Go through the records and give the number of lines that include "Module", with nothing else.

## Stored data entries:
►
/-- **CLASS-WIDE `p = 3`: print ∧ K0₂@3 ∧ Kan₂@3 ∧ Kλ₂@3 ⟹ `stub_lambdaLowerThree_ns` (VERBATIM text).** On every
small-image supersingular X7 pair at `p = 3` (`ClassX7 W 3`, non-CM, `a₃ = 0`, `ρ̄_{E,3}` not onto — the
`N(C_ns(3))` locus: `ρ̄ ≅ Ind_K χ̄`, `K` imaginary quadratic, `3` INERT in `K`; k3-c4 `…SmallImageShadowInert`):
GRANTED the published facts by name (`hJ` joint Coleman–Kato package, `h12`, `h41` rational clause, `h5`/`h3`) and
the three LEVEL-MATCHED `p = 3` twins of route `ResidualThetaTransportAtTwo`'s items — `hK0` (K0⁺ 20690, PROVED at 2;
at 3: Hecke theta partner `g = θ_ψ`, `3 ∤ M`, `a₃(g) = 0`, level-matched off 3), `hKan` (Kan⁺ 20688; at 3: Vatsal
1999 = tree fact `vatsal1999_plusSymbol_congruence` + Pollack 2003, Condition 1 automatic under the level clause),
`hKlam` (Kλ⁺ 20787 = RLF 23110 ∧ RMC 24195; at 3: Greenberg–Vatsal (10) / B. D. Kim 2009 / Hatley–Lei 2019 Thm 4.6 and
the λ-part of the signed main conjecture for the CM form `g` at the inert prime) — the stub holds. No `μ`-hypothesis
(Kμ⁺ at 3 = THEOREM B + lane B, inside part 1). CONDITIONAL on the three displayed statements (print-composite, ARM-P
sheet U-r02-AP: 0 GAP; NOT typed); closes nothing; crux L / BSD NOT proved.
[cite: Kobayashi2003, Conjecture (p. 2), Thm. 1.2, Thm. 4.1 (p. 8), Thm. 7.4 (p. 13)] [cite: PollackWeston2011MT, §2.1–§2.2, §3.1, Thm. 4.1]
[cite: Vatsal1999, §1 (1.6), Thm. (1.13)] [cite: GreenbergVatsal2000, §1 (8)–(10), Prop. (2.8), Thm. (1.4)]
[cite: HatleyLei2019, Thm. 4.6] [cite: BDKim2009, Cor. 2.13] [cite: PollackRubin2004, Theorem (p. 448)] -/
theorem stub_lambdaLowerThree_ns_of_rtt
    (hJ : thm62_63_73_signedColemanKato_zetaJoint) (h12 : thm12_signedSelmerDual_finite_torsion)
    (h41 : thm41_signedCharIdeal_divisibility)
    (h5 : realPeriodRat_eq_unit_mul_plusPeriod) (h3 : realPeriodRat_eq_unit_mul_plusPeriod_three)
    (hK0 : ∀ (W : WeierstrassCurve ℚ) [W.IsElliptic] [W.IsGloballyMinimal] (p : ℕ) [Fact p.Prime],
      p = 3 → ClassX7 W p → ¬ W.HasCM → W.frobeniusTrace p = 0 → ¬ Surj W p →
      ∃ (M : ℕ) (_ : NeZero M) (g : CuspForm (Gamma0 M) 2) (ι : coeffField g →+* PadicAlgCl p) (Ω : ℂ),
        ¬ p ∣ M ∧ (∀ ℓ : ℕ, ℓ.Prime → ℓ ≠ p → max 2 (padicValNat ℓ M) = max 2 (padicValNat ℓ (W.conductorNorm ℤ))) ∧
          IsNewform0 g ∧ Literature.NumberTheory.Automorphic.IsCMForm (liftToGamma1 M 2 g) ∧
          cuspCoeff g p = 0 ∧ IsCohomologicalPlusPeriod g ι Ω ∧
          (∀ ℓ : ℕ, ℓ.Prime → ¬ ℓ ∣ p * M * W.conductorNorm ℤ →
            ‖embCoeff g ι ℓ - (W.frobeniusTrace ℓ : PadicAlgCl p)‖ < 1))
    (hKan : ∀ (W : WeierstrassCurve ℚ) [W.IsElliptic] [W.IsGloballyMinimal] (p : ℕ) [Fact p.Prime],
      p = 3 → ClassX7 W p → ¬ W.HasCM → W.frobeniusTrace p = 0 → ¬ Surj W p →
      ∀ (ε : ℤˣ), ∀ (M : ℕ) [NeZero M] (g : CuspForm (Gamma0 M) 2) (ι : coeffField g →+* PadicAlgCl p) (Ω : ℂ),
        ¬ p ∣ M → (∀ ℓ : ℕ, ℓ.Prime → ℓ ≠ p → max 2 (padicValNat ℓ M) = max 2 (padicValNat ℓ (W.conductorNorm ℤ))) →
        IsNewform0 g → Literature.NumberTheory.Automorphic.IsCMForm (liftToGamma1 M 2 g) →
        cuspCoeff g p = 0 → IsPlusPeriod g Ω →
        (∀ ℓ : ℕ, ℓ.Prime → ¬ ℓ ∣ p * M * W.conductorNorm ℤ →
          ‖embCoeff g ι ℓ - (W.frobeniusTrace ℓ : PadicAlgCl p)‖ < 1) →
        ∀ [NeZero (W.conductorNorm ℤ)] (f : CuspForm (Gamma0 (W.conductorNorm ℤ)) 2), IsNewformOf W f →
        ∀ (Lplus Lminus : IwasawaAlgebra p), IsPollackPair f p Lplus Lminus →
          HasUnitContent (kobayashiL ε Lplus Lminus) →
        ∀ (S₀ : Finset (HeightOneSpectrum (𝓞 ℚ))), (∀ v ∈ S₀, ((p : ℕ) : 𝓞 ℚ) ∉ v.asIdeal) →
          (∀ v : HeightOneSpectrum (𝓞 ℚ), ¬ W.HasGoodReductionAt v → v ∈ S₀) →
          (∀ v : HeightOneSpectrum (𝓞 ℚ), natGenerator v ∣ M → v ∈ S₀) →
        ∃ n₀ : ℕ, ∀ n ≥ n₀, (Even n ↔ ε = 1) →
          layerLambda (((mazurTateElement f p n).map (algebraMap ℚ (PadicAlgCl p)) *
              ∏ v ∈ S₀, ((W.localPolynomialAt v).map (Int.castRingHom (PadicAlgCl p))).comp
                (C ((natGenerator v : PadicAlgCl p)⁻¹) *
                  (X + 1) ^ (PadicInt.toZModPow n (-(frobeniusExponent p (natGenerator v : ℤ_[p])))).val)) %ₘ
              ((X + 1) ^ p ^ n - 1)) =
          layerLambda (((mazurTateElementK g Ω p n).map ι *
              ∏ v ∈ S₀, (1 - C (embCoeff g ι (natGenerator v)) * X +
                  (if natGenerator v ∣ M then 0 else C (natGenerator v : PadicAlgCl p)) * X ^ 2).comp
                (C ((natGenerator v : PadicAlgCl p)⁻¹) *
                  (X + 1) ^ (PadicInt.toZModPow n (-(frobeniusExponent p (natGenerator v : ℤ_[p])))).val)) %ₘ
              ((X + 1) ^ p ^ n - 1)))
    (hKlam : ∀ (W : WeierstrassCurve ℚ) [W.IsElliptic] [W.IsGloballyMinimal] (p : ℕ) [Fact p.Prime],
      p = 3 → ClassX7 W p → ¬ W.HasCM → W.frobeniusTrace p = 0 → ¬ Surj W p →
      ∀ (ε : ℤˣ), ∀ (M : ℕ) [NeZero M] (g : CuspForm (Gamma0 M) 2) (ι : coeffField g →+* PadicAlgCl p) (Ω : ℂ),
        ¬ p ∣ M → (∀ ℓ : ℕ, ℓ.Prime → ℓ ≠ p → max 2 (padicValNat ℓ M) = max 2 (padicValNat ℓ (W.conductorNorm ℤ))) →
        IsNewform0 g → Literature.NumberTheory.Automorphic.IsCMForm (liftToGamma1 M 2 g) →
        cuspCoeff g p = 0 → IsPlusPeriod g Ω →
        (∀ ℓ : ℕ, ℓ.Prime → ¬ ℓ ∣ p * M * W.conductorNorm ℤ →
          ‖embCoeff g ι ℓ - (W.frobeniusTrace ℓ : PadicAlgCl p)‖ < 1) →
        ∀ (κ : ZpExtension ℚ p) (γ : absoluteGaloisGroup ℚ),
          κ.IsCyclotomic → κ.IsTopGenerator γ → IsCyclotomicVariable p γ →
        ∀ [NeZero (W.conductorNorm ℤ)] (f : CuspForm (Gamma0 (W.conductorNorm ℤ)) 2), IsNewformOf W f →
        ∀ (ϖ : ℚ), (ϖ : ℝ) * W.realPeriodRat = plusPeriod f →
        ∀ (Lplus Lminus : IwasawaAlgebra p), IsPollackPair f p Lplus Lminus →
        ∀ (S₀ : Finset (HeightOneSpectrum (𝓞 ℚ))), (∀ v ∈ S₀, ((p : ℕ) : 𝓞 ℚ) ∉ v.asIdeal) →
          (∀ v : HeightOneSpectrum (𝓞 ℚ), ¬ W.HasGoodReductionAt v → v ∈ S₀) →
          (∀ v : HeightOneSpectrum (𝓞 ℚ), natGenerator v ∣ M → v ∈ S₀) →
        ∀ (D : SignedSelmerDualData W κ γ ε) [Module.Finite (IwasawaAlgebra p) D.X],
          Module.IsTorsion (IwasawaAlgebra p) D.X → D.mu = 0 →
        ∀ (G : IwasawaAlgebra p) (m : ℕ),
          iwasawaToPowerSeries p G =
            PowerSeries.C ((p : ℚ_[p]) ^ m * (ϖ : ℚ_[p])) * iwasawaToPowerSeries p (kobayashiL ε Lplus Lminus) →
        ∃ n₀ : ℕ, ∀ n ≥ n₀, (Even n ↔ ε = 1) →
          ((lambdaInvariant p D.X : ℕ) : ℤ) - ((lam G : ℕ) : ℤ) =
            ((layerLambda (((mazurTateElementK g Ω p n).map ι *
              ∏ v ∈ S₀, (1 - C (embCoeff g ι (natGenerator v)) * X +
                  (if natGenerator v ∣ M then 0 else C (natGenerator v : PadicAlgCl p)) * X ^ 2).comp
                (C ((natGenerator v : PadicAlgCl p)⁻¹) *
                  (X + 1) ^ (PadicInt.toZModPow n (-(frobeniusExponent p (natGenerator v : ℤ_[p])))).val)) %ₘ
              ((X + 1) ^ p ^ n - 1)) : ℕ) : ℤ) -
            ((layerLambda (((mazurTateElement f p n).map (algebraMap ℚ (PadicAlgCl p)) *
              ∏ v ∈ S₀, ((W.localPolynomialAt v).map (Int.castRingHom (PadicAlgCl p))).comp
                (C ((natGenerator v : PadicAlgCl p)⁻¹) *
                  (X + 1) ^ (PadicInt.toZModPow n (-(frobeniusExponent p (natGenerator v : ℤ_[p])))).val)) %ₘ
              ((X + 1) ^ p ^ n - 1)) : ℕ) : ℤ)) :
    ∀ (W : WeierstrassCurve ℚ) [W.IsElliptic] [W.IsGloballyMinimal] (p : ℕ) [Fact p.Prime],
      p = 3 → ClassX7 W p → ¬ W.HasCM → W.frobeniusTrace p = 0 → ¬ Surj W p →
      ∀ (ε : ℤˣ) (κ : ZpExtension ℚ p) (γ : Field.absoluteGaloisGroup ℚ),
        κ.IsCyclotomic → κ.IsTopGenerator γ → IsCyclotomicVariable p γ →
      ∀ [NeZero (W.conductorNorm ℤ)] (f : CuspForm (Gamma0 (W.conductorNorm ℤ)) 2),
        IsNewformOf W f → ∀ (ϖ : ℚ), (ϖ : ℝ) * W.realPeriodRat = plusPeriod f →
      ∀ (Lplus Lminus : IwasawaAlgebra p), IsPollackPair f p Lplus Lminus →
      ∀ (D : SignedSelmerDualData W κ γ ε),
        ∃ (g h : IwasawaAlgebra p) (m : ℕ), D.charIdeal = Ideal.span {g} ∧
          iwasawaToPowerSeries p (PowerSeries.C ((p : ℤ_[p]) ^ m) * g) =
            PowerSeries.C (ϖ : ℚ_[p]) * iwasawaToPowerSeries p (kobayashiL ε Lplus Lminus * h) := by
  intro W _ _ p _ hp3 hX hCM hap hs
  exact lambdaShape_three_of_lamTransport W p hp3 hJ h12 h41 h5 h3 hX hap hs
    (fun ε κ γ hκ hγ hγ' _ f hf ϖ hϖ Lplus Lminus hPP hfloor D _ hXt hμ G m hG ↦
      lamTransport_of_rtt_levelMatched W p hX.1.1 ε (hK0 W p hp3 hX hCM hap hs) (hKan W p hp3 hX hCM hap hs ε)
        (hKlam W p hp3 hX hCM hap hs ε) κ γ hκ hγ hγ' f hf ϖ hϖ Lplus Lminus hPP hfloor D hXt hμ G m hG)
◄
## Solution for this exercise:
2